#### WORK ORDER:
Using the data beneath this instruction, retype only the lines from the one that contains "split_ifs <;> simp" down to the one that contains "theorem killedAvg_neg (h", both included, exactly as they appear.

#### LISTED ENTRIES:
################
/-! ### The sub-Markov neighbour average of the edge-killed walk -/

/-- The **neighbour average of the edge-killed walk**:
`killedAvg Gr h v = ¼ ∑_e [Gr.Adj v (v+e)] h (v+e)`, the sum over the four lattice directions;
directions whose edge is not a `Gr`-edge contribute `0` (the walk is killed). [folklore] -/
def killedAvg (h : Site 2 → ℝ) (v : Site 2) : ℝ :=
  4⁻¹ * ∑ e : SRW.Dir 2, if Gr.Adj v (v + SRW.stepVec e) then h (v + SRW.stepVec e) else 0

/-- `killedAvg` unfolded. [folklore] -/
theorem killedAvg_def (h : Site 2 → ℝ) (v : Site 2) : killedAvg Gr h v =
    4⁻¹ * ∑ e : SRW.Dir 2, if Gr.Adj v (v + SRW.stepVec e) then h (v + SRW.stepVec e) else 0 := rfl

/-- The neighbour average is additive. [folklore] -/
theorem killedAvg_add (h₁ h₂ : Site 2 → ℝ) (v : Site 2) :
    killedAvg Gr (h₁ + h₂) v = killedAvg Gr h₁ v + killedAvg Gr h₂ v := by
  simp only [killedAvg, Pi.add_apply, ← mul_add, ← Finset.sum_add_distrib]
  congr 1
  refine Finset.sum_congr rfl fun e _ => ?_
  split_ifs <;> simp

/-- The neighbour average is homogeneous. [folklore] -/
theorem killedAvg_const_mul (c : ℝ) (h : Site 2 → ℝ) (v : Site 2) :
    killedAvg Gr (fun x => c * h x) v = c * killedAvg Gr h v := by
  simp only [killedAvg, Finset.mul_sum]
  refine Finset.sum_congr rfl fun e _ => ?_
  split_ifs <;> ring

/-- The neighbour average of `-h`. [folklore] -/
theorem killedAvg_neg (h : Site 2 → ℝ) (v : Site 2) :
    killedAvg Gr (-h) v = -killedAvg Gr h v := by
  have := killedAvg_const_mul Gr (-1) h v
  simp only [neg_mul, one_mul] at this
  rw [← this]
  rfl

/-- The neighbour average of a difference. [folklore] -/
theorem killedAvg_sub (h₁ h₂ : Site 2 → ℝ) (v : Site 2) :
    killedAvg Gr (h₁ - h₂) v = killedAvg Gr h₁ v - killedAvg Gr h₂ v := by
  rw [sub_eq_add_neg, killedAvg_add, killedAvg_neg, ← sub_eq_add_neg]

/-- The neighbour average of `0` is `0`. [folklore] -/
@[simp] theorem killedAvg_zero (v : Site 2) : killedAvg Gr (fun _ => (0 : ℝ)) v = 0 := by
  simp [killedAvg]

/-- The neighbour average only sees the values at the `Gr`-neighbours among the four lattice
neighbours. [folklore] -/
theorem killedAvg_congr {h₁ h₂ : Site 2 → ℝ} {v : Site 2}
    (H : ∀ e : SRW.Dir 2, Gr.Adj v (v + SRW.stepVec e) → h₁ (v + SRW.stepVec e) = h₂ (v + SRW.stepVec e)) :
    killedAvg Gr h₁ v = killedAvg Gr h₂ v := by
  simp only [killedAvg]
  congr 1
  refine Finset.sum_congr rfl fun e _ => ?_
  split_ifs with he
  · exact H e he
  · rfl

/-- The neighbour average is monotone. [folklore] -/
theorem killedAvg_mono {h₁ h₂ : Site 2 → ℝ} {v : Site 2}
    (H : ∀ e : SRW.Dir 2, Gr.Adj v (v + SRW.stepVec e) → h₁ (v + SRW.stepVec e) ≤ h₂ (v + SRW.stepVec e)) :
    killedAvg Gr h₁ v ≤ killedAvg Gr h₂ v := by
  simp only [killedAvg]
  refine mul_le_mul_of_nonneg_left (Finset.sum_le_sum fun e _ => ?_) (by norm_num)
  split_ifs with he
  · exact H e he
  · exact le_rfl

/-- The neighbour average of a nonnegative function is nonnegative. [folklore] -/
theorem killedAvg_nonneg {h : Site 2 → ℝ} {v : Site 2}
    (H : ∀ e : SRW.Dir 2, Gr.Adj v (v + SRW.stepVec e) → 0 ≤ h (v + SRW.stepVec e)) :
    0 ≤ killedAvg Gr h v := by
  have := killedAvg_mono Gr (h₁ := fun _ => (0 : ℝ)) (h₂ := h) (v := v) H
  simpa using this

/-- **The average is at most the maximum** (sub-Markov property): if `h ≤ M` at the
`Gr`-neighbours of `v` and `0 ≤ M`, then `killedAvg Gr h v ≤ M`. [folklore] -/
theorem killedAvg_le_of_le {h : Site 2 → ℝ} {v : Site 2} {M : ℝ} (hM : 0 ≤ M)
    (H : ∀ e : SRW.Dir 2, Gr.Adj v (v + SRW.stepVec e) → h (v + SRW.stepVec e) ≤ M) :
    killedAvg Gr h v ≤ M := by
  simp only [killedAvg]
  have hle : ∀ e ∈ (univ : Finset (SRW.Dir 2)),
      (if Gr.Adj v (v + SRW.stepVec e) then h (v + SRW.stepVec e) else 0) ≤ M := fun e _ => by
    split_ifs with he
    · exact H e he
    · exact hM
  have hsum := Finset.sum_le_sum hle
  simp only [Finset.sum_const, Finset.card_univ, SRW.card_dir, nsmul_eq_mul] at hsum
  push_cast at hsum
  linarith

/-- Where all four lattice edges at `v` are `Gr`-edges, the killed average is the plain lattice
average `¼ ∑_k h (v + e_k)`. [folklore] -/
theorem killedAvg_eq_of_forall_adj {h : Site 2 → ℝ} {v : Site 2}
    (H : ∀ e : SRW.Dir 2, Gr.Adj v (v + SRW.stepVec e)) :
    killedAvg Gr h v = 4⁻¹ * ∑ k : Fin 4, h (v + cornerUnit k) := by
  simp only [killedAvg, H, if_true]
  rw [sum_dir_eq_sum_cornerUnit (fun w => h (v + w))]


/-! ### Harmonic, subharmonic and superharmonic functions of the killed walk -/

/-- `h` is **harmonic for the edge-killed walk** on `S`: `h v = killedAvg Gr h v` at every site
of `S` (Lawler–Limic 2010, §6.1, for the walk killed on leaving a set; here with edge killing).
[cite: LawlerLimic2010, §6.1] -/
def IsKilledHarmonicOn (h : Site 2 → ℝ) (S : Set (Site 2)) : Prop :=
  ∀ v ∈ S, h v = killedAvg Gr h v

/-- `h` is **subharmonic** for the edge-killed walk on `S`: `h v ≤ killedAvg Gr h v` on `S`. [folklore] -/
def IsKilledSubharmonicOn (h : Site 2 → ℝ) (S : Set (Site 2)) : Prop :=
  ∀ v ∈ S, h v ≤ killedAvg Gr h v

/-- `h` is **superharmonic** for the edge-killed walk on `S`: `killedAvg Gr h v ≤ h v` on `S`. [folklore] -/
def IsKilledSuperharmonicOn (h : Site 2 → ℝ) (S : Set (Site 2)) : Prop :=
  ∀ v ∈ S, killedAvg Gr h v ≤ h v

variable {Gr}

/-- Harmonic functions are subharmonic. [folklore] -/
theorem IsKilledHarmonicOn.subharmonicOn {h : Site 2 → ℝ} {S : Set (Site 2)}
    (H : IsKilledHarmonicOn Gr h S) : IsKilledSubharmonicOn Gr h S := fun v hv => (H v hv).le

/-- Harmonic functions are superharmonic. [folklore] -/
theorem IsKilledHarmonicOn.superharmonicOn {h : Site 2 → ℝ} {S : Set (Site 2)}
    (H : IsKilledHarmonicOn Gr h S) : IsKilledSuperharmonicOn Gr h S := fun v hv => (H v hv).ge

/-- Restriction to a subset. [folklore] -/
theorem IsKilledHarmonicOn.mono {h : Site 2 → ℝ} {S T : Set (Site 2)}
    (H : IsKilledHarmonicOn Gr h S) (hTS : T ⊆ S) : IsKilledHarmonicOn Gr h T :=
  fun v hv => H v (hTS hv)

/-- Restriction to a subset. [folklore] -/
theorem IsKilledSubharmonicOn.mono {h : Site 2 → ℝ} {S T : Set (Site 2)}
    (H : IsKilledSubharmonicOn Gr h S) (hTS : T ⊆ S) : IsKilledSubharmonicOn Gr h T :=
  fun v hv => H v (hTS hv)

/-- `h` is superharmonic iff `-h` is subharmonic. [folklore] -/
theorem IsKilledSuperharmonicOn.neg {h : Site 2 → ℝ} {S : Set (Site 2)}
    (H : IsKilledSuperharmonicOn Gr h S) : IsKilledSubharmonicOn Gr (-h) S := fun v hv => by
  rw [killedAvg_neg, Pi.neg_apply, neg_le_neg_iff]
  exact H v hv

/-- A subharmonic minus a superharmonic function is subharmonic. [folklore] -/
theorem IsKilledSubharmonicOn.sub {h₁ h₂ : Site 2 → ℝ} {S : Set (Site 2)}
    (H₁ : IsKilledSubharmonicOn Gr h₁ S) (H₂ : IsKilledSuperharmonicOn Gr h₂ S) :
    IsKilledSubharmonicOn Gr (h₁ - h₂) S := fun v hv => by
  rw [killedAvg_sub, Pi.sub_apply]
  linarith [H₁ v hv, H₂ v hv]

/-- The difference of two harmonic functions is harmonic. [folklore] -/
theorem IsKilledHarmonicOn.sub {h₁ h₂ : Site 2 → ℝ} {S : Set (Site 2)}
    (H₁ : IsKilledHarmonicOn Gr h₁ S) (H₂ : IsKilledHarmonicOn Gr h₂ S) :
    IsKilledHarmonicOn Gr (h₁ - h₂) S := fun v hv => by
  rw [killedAvg_sub, Pi.sub_apply, ← H₁ v hv, ← H₂ v hv]

/-- The sum of two harmonic functions is harmonic. [folklore] -/
theorem IsKilledHarmonicOn.add {h₁ h₂ : Site 2 → ℝ} {S : Set (Site 2)}
    (H₁ : IsKilledHarmonicOn Gr h₁ S) (H₂ : IsKilledHarmonicOn Gr h₂ S) :
    IsKilledHarmonicOn Gr (h₁ + h₂) S := fun v hv => by
  rw [killedAvg_add, Pi.add_apply, ← H₁ v hv, ← H₂ v hv]

/-- Scalar multiples of harmonic functions are harmonic. [folklore] -/
theorem IsKilledHarmonicOn.const_mul {h : Site 2 → ℝ} {S : Set (Site 2)}
    (H : IsKilledHarmonicOn Gr h S) (c : ℝ) : IsKilledHarmonicOn Gr (fun x => c * h x) S :=
  fun v hv => by rw [killedAvg_const_mul, ← H v hv]

/-- The zero function is harmonic. [folklore] -/
theorem isKilledHarmonicOn_zero (S : Set (Site 2)) : IsKilledHarmonicOn Gr (fun _ => (0 : ℝ)) S :=
  fun v _ => by simp

/-- Where all four lattice edges are `Gr`-edges at every site of `S`, killed harmonicity is
plain lattice harmonicity. [folklore] -/
theorem isKilledHarmonicOn_iff_isLatticeHarmonicOn {h : Site 2 → ℝ} {S : Set (Site 2)}
    (hS : ∀ v ∈ S, ∀ e : SRW.Dir 2, Gr.Adj v (v + SRW.stepVec e)) :
    IsKilledHarmonicOn Gr h S ↔ IsLatticeHarmonicOn h S := by
  refine forall₂_congr fun v hv => ?_
  rw [killedAvg_eq_of_forall_adj Gr (hS v hv), latticeLaplacian_eq]
  constructor <;> intro H <;> linarith

/-- Where all four lattice edges are `Gr`-edges at every site of `S`, a killed-subharmonic
function is lattice-subharmonic. [folklore] -/
theorem IsKilledSubharmonicOn.isLatticeSubharmonicOn {h : Site 2 → ℝ} {S : Set (Site 2)}
    (H : IsKilledSubharmonicOn Gr h S) (hS : ∀ v ∈ S, ∀ e : SRW.Dir 2, Gr.Adj v (v + SRW.stepVec e)) :
    IsLatticeSubharmonicOn h S := fun v hv => by
  have := H v hv
  rw [killedAvg_eq_of_forall_adj Gr (hS v hv)] at this
  rw [latticeLaplacian_eq]
  linarith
################
#### SOLUTION FOR THIS PROBLEM:
  split_ifs <;> simp

/-- The neighbour average is homogeneous. [folklore] -/
theorem killedAvg_const_mul (c : ℝ) (h : Site 2 → ℝ) (v : Site 2) :
    killedAvg Gr (fun x => c * h x) v = c * killedAvg Gr h v := by
  simp only [killedAvg, Finset.mul_sum]
  refine Finset.sum_congr rfl fun e _ => ?_
  split_ifs <;> ring

/-- The neighbour average of `-h`. [folklore] -/
theorem killedAvg_neg (h : Site 2 → ℝ) (v : Site 2) :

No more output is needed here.